- **Data for review**

Start of Block

/-!
# Route `UnitScaleTilt`, crux K1 child «MinimiserStabilityRegPr» (stmt-QuantumFields-19200), registered stub `stub_halvingStep` (v10 `BirthV10`) —
# **PACK-BASE ρ5∕ρ6 (successor LEAD-H ★w5-19200 g7 H-NAMER WORDS 1–8: texts (T4)(T5) → socket edition (S1) of WORD 6; ★★OWNER RULING g28-№14 «+ (2a)(2b)(2c)»): THE BASE PACK
# `PACK₅(K − n = 1)` FROM THE [4]-STOREY SOCKETS WITH THE (1.59) ROW DISCHARGED BY KERNEL** — the re-letter of ✓p685244 `HalvingHMemberPackBaseOfSocketsTGammaT.memberPack_base_of_socketsTγT`
# with (i) no `(M′) (hM′)` parameters, (ii) displayed `hSockets₁ := ∀ L, Odd L → 1 < L → ∀ Bs ≥ 1, ∃ (B₀ B₀'H B₂' BG BR cB9 Cθ : ℝ) (sx ρ₅ : ℕ), Bs ≤ B₀ ∧ signs ∧ 0 ≤ Cθ ∧ ∀ M′ ≥ 1, L^(sx+1) ∣ M′ →
# (⟨SLetτL⟩ ∧ ⟨H42topCrossT⟩)` — NO `Bbd`, NO (1.59) row; (iii) conclusion `PACK₅` = the `hPack₁` binder of ✓`HalvingHSupURho5OfMemberPacks.hSupUρ5_of_memberPacks` (ym-ust-20520-w5 g9).
WHY (WORD 6): px10 g3's ✓`HalvingH59GammaDischargeFlatRho5.H59TLγ5_holds_member` PROVES ✓p685244's displayed `H59TLγ` conjunct (with the p. 98 sub-lattice antecedents
`L^(sx+1) ∣ ρ′ → L^(sx+1) ∣ M′ → ρ₅ ≤ ρ →`) for all socket letters `B₀, Bbd ≥ Bs` over lit ✓`ineq159FlatCubeMemberPrinted_holds_L3` ([4] Thm 3.3 at `U = 1`); the ρ5 member prefix (★w3-20520 g8's
door pair; MEMBER letter (2b) `Cθ·(ρ′+M′+1) ≤ Cr`, then the two (γ-6) rows) carries exactly those antecedents, so the row is discharged HERE: `Bbd := Bs` (collar window `4Bs ≤ (3L−1)B₀` from
`Bs ≤ B₀`, `L ≥ 3`), `sx := max`, `ρ₅ := max`, the (1.59) line handed to the composer = the theorem instantiated at the member.  INSIDE otherwise = ✓p685244 VERBATIM with `M′ hM′` λ-bound:
the k = 1 composer v3.2 ✓`HalvingHSiteRowsOfSocketsBaseTGammaR.siteRows_of_sockets_baseTγR` (★w7-19200 g7; v3.2 = v3.1 + guard (e) + (R1)(R2) inside `H42topCrossT`) at `t₀ := 0`; old numeric
windows via ✓`exists_topCall_constants_of_rhoWindow₃`; γ windows via ✓`gammaWindows_of_hw … (Z := 1 + cB9⁻¹)` (same `Cw`); (1.42)-top windows via ✓`h42Windows_base_of_hw`; `HTOP` via ✓`htopSocket_of_member`;
torus via ✓`hTorus_base_of_windows`.  SOCKETS STILL DISPLAYED (composer binders ∀-closed over the ρ5 member prefix, the three antecedents after `12(ρ+M)a₅ ≤ Cr`): `SLetτL` ([4] Thm 3.1 letters;
no prefix) and `⟨H42topCrossT⟩` (Prop. 3 (1.42) on the level-`k` collar bonds `cubeLamBP′ ∖ cubeLamB`, DATUM-CLOSED; print's mechanism = (1.29)@(k−1), the «mixed-end top (1.42)» (M2′), OPEN —
honest displayed row; its discharge uses `hCθ`).

Cell `ym3-torus` (HUMAN RULING D-0037, YM ladder rung R3 — YM₃ on T³ is a RUNG, NOT d = 4, NOT the Clay problem; the YM mass gap is NOT proved here or anywhere in this file), width seat
`ym3-torus-px20` gen 4.  `--supports stmt-QuantumFields-19200 --as helper`; count-neutral; def-free, 0 sorry, standard axioms; nothing here claims a displayed socket, the stub, the crux, the rung
or the gap.  A6 (WORD 29 GUARD): `⟨H42topCrossT v3.2⟩` at `U = 1, gJ = 1, u₁ = 1, λ′ = 0, u = 1, V′ = 1, A′ = 0`; `SLetτL` letters only.
References: Bałaban, CMP **99** 75–102 [Balaban1985RegularSpaces] Prop. 3 pp.82–83, (1.59) p.86, Thm 4 p.88, p.98; CMP **99** 389–434 [Balaban1985BackgroundPropagators] Thm 3.1∕3.3; CMP **102** [Balaban1985Variational] (150)–(156).
-/

set_option autoImplicit false
noncomputable section
open scoped BigOperators Matrix.Norms.L2Operator
open NormedSpace open Complex (I)
namespace Summit.QuantumFields.YangMills.Theorems.HalvingHMemberPackBaseOfSocketsR5
open Literature.MathematicalPhysics.QuantumFieldTheory.Balaban1983to89
open Literature.MathematicalPhysics.QuantumFieldTheory.Balaban1983to89.T3ContinuumYM3Torus
open Literature.MathematicalPhysics.QuantumFieldTheory.Balaban1983to89.T3PrintedRegularMinimiser (RegPr regFibrePr mem_regFibrePr_iff)
open T4Continuum open MatrixLog (mlog) open B5Eq118OneStroke (iterBlockOf) open B7Prop1Explicit (e expUnit l1) open B7Prop1Explicit renaming Site → LSite
open B7Prop2Explicit (unitaryUnits C0 c2' avgIter) open B7Prop3Flat (c3) open B7Prop10General (C6 C4G) open B7Prop9Flat (C5') open B7Prop1Local (InBox loK bondHiK)
open B7Eq78Linearization (conjR zdBlocking QprimeIter Rbar_zero) open B7Eq92Concrete (mgauge mgauge_apply) open B8Ineq130 (tlo thi) open B8Ineq132 (covDerivFwd InAk BondTouches)
open B8Eq119TwistedAxial (Restr129 InAx bgT) open B8Eq131Cubes (cube gs tLo tHi) open B8Eq131CubesAdmissible (cubeFam cubeFam_false_of_le) open B8CubeMemberZd (cubeLamS cubeLamB)
open B8Eq184Proof (gaugeExp cfgExp) open B8Eq182Proof (gAd) open B8Eq188Proof (frakF3) open B8Eq140Level (SideTouches) open B8Eq146AExpansion (iEta)
open B8Eq138LandauZd (IsLandau138W covDivB covLap QT logCfg) open B7Prop4GeneralLevels (logCovIter linCovIter) open B8Eq155JBound (Jcur wsup) open B8ScaledSupNorm (bondNorm msup)
open B8Eq1117Concrete (XSpace) open B8Prop5ContractionKLevel (Bd2 Mc Kc) open B8LambdaSpaceKLevel (wt) open B8Eq178Averages (Qnl)
open B8SpecialUnitaryTrace (trCLM trCLM_apply trCLM_mul_comm) open B10Eq27TorusAxialLog (transl rel pull pull_apply unitsField toUField suIncl gaugeActT axialT unitsField_mem_unitaryUnits)
open B15Eq112TorusCover (lift cover) open Node00 (coverAt) open LatticeFieldCalculus (siteAvgIter) open Summit.QuantumFields.YangMills.Theorems.Prop8ChartDoubleBar (dbarIterU vframeU)
open Summit.QuantumFields.YangMills.Theorems (FlatMinimizerH.le_T3) open HalvingHSiteTopKnit (hknit_of_descent) open P1FlatCoreCubeInclusion (corner_of_offset room_of_level_k)
open HalvingP1FlatCoreSupplierAssembly (hc₁_of_small) open HalvingHSiteRowsOfSocketsBaseTGammaR (siteRows_of_sockets_baseTγR) open HalvingHSiteTorusSocketBase (hTorus_base_of_windows)
open HalvingHSupURhoWindowsRho3 (exists_topCall_constants_of_rhoWindow₃) open HalvingHSiteH42WindowsOfHw (h42Windows_base_of_hw) open HalvingHSiteHtopOfMember (htopSocket_of_member)
open HalvingHSupURhoWindowsGamma (gammaWindows_of_hw) open B9SupplySockB9P3ZdBeta (CrossB) open B9SupplySockB9P3ZdGamma (cubeLamBP') open B8Lemma1NonAbelian (lowPart) open HalvingH59GammaDischargeFlatRho5 (H59TLγ5_holds_member)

End of Block

- **Assigned task**
Repeat the entries above verbatim, but only from the line that has "file), width seat" down to the line that has "open B8Eq138LandauZd (IsLandau138W", inclusive.

- **Problem solution**
Cell `ym3-torus` (HUMAN RULING D-0037, YM ladder rung R3 — YM₃ on T³ is a RUNG, NOT d = 4, NOT the Clay problem; the YM mass gap is NOT proved here or anywhere in this file), width seat
`ym3-torus-px20` gen 4.  `--supports stmt-QuantumFields-19200 --as helper`; count-neutral; def-free, 0 sorry, standard axioms; nothing here claims a displayed socket, the stub, the crux, the rung
or the gap.  A6 (WORD 29 GUARD): `⟨H42topCrossT v3.2⟩` at `U = 1, gJ = 1, u₁ = 1, λ′ = 0, u = 1, V′ = 1, A′ = 0`; `SLetτL` letters only.
References: Bałaban, CMP **99** 75–102 [Balaban1985RegularSpaces] Prop. 3 pp.82–83, (1.59) p.86, Thm 4 p.88, p.98; CMP **99** 389–434 [Balaban1985BackgroundPropagators] Thm 3.1∕3.3; CMP **102** [Balaban1985Variational] (150)–(156).
-/

set_option autoImplicit false
noncomputable section
open scoped BigOperators Matrix.Norms.L2Operator
open NormedSpace open Complex (I)
namespace Summit.QuantumFields.YangMills.Theorems.HalvingHMemberPackBaseOfSocketsR5
open Literature.MathematicalPhysics.QuantumFieldTheory.Balaban1983to89
open Literature.MathematicalPhysics.QuantumFieldTheory.Balaban1983to89.T3ContinuumYM3Torus
open Literature.MathematicalPhysics.QuantumFieldTheory.Balaban1983to89.T3PrintedRegularMinimiser (RegPr regFibrePr mem_regFibrePr_iff)
open T4Continuum open MatrixLog (mlog) open B5Eq118OneStroke (iterBlockOf) open B7Prop1Explicit (e expUnit l1) open B7Prop1Explicit renaming Site → LSite
open B7Prop2Explicit (unitaryUnits C0 c2' avgIter) open B7Prop3Flat (c3) open B7Prop10General (C6 C4G) open B7Prop9Flat (C5') open B7Prop1Local (InBox loK bondHiK)
open B7Eq78Linearization (conjR zdBlocking QprimeIter Rbar_zero) open B7Eq92Concrete (mgauge mgauge_apply) open B8Ineq130 (tlo thi) open B8Ineq132 (covDerivFwd InAk BondTouches)
open B8Eq119TwistedAxial (Restr129 InAx bgT) open B8Eq131Cubes (cube gs tLo tHi) open B8Eq131CubesAdmissible (cubeFam cubeFam_false_of_le) open B8CubeMemberZd (cubeLamS cubeLamB)
open B8Eq184Proof (gaugeExp cfgExp) open B8Eq182Proof (gAd) open B8Eq188Proof (frakF3) open B8Eq140Level (SideTouches) open B8Eq146AExpansion (iEta)
open B8Eq138LandauZd (IsLandau138W covDivB covLap QT logCfg) open B7Prop4GeneralLevels (logCovIter linCovIter) open B8Eq155JBound (Jcur wsup) open B8ScaledSupNorm (bondNorm msup)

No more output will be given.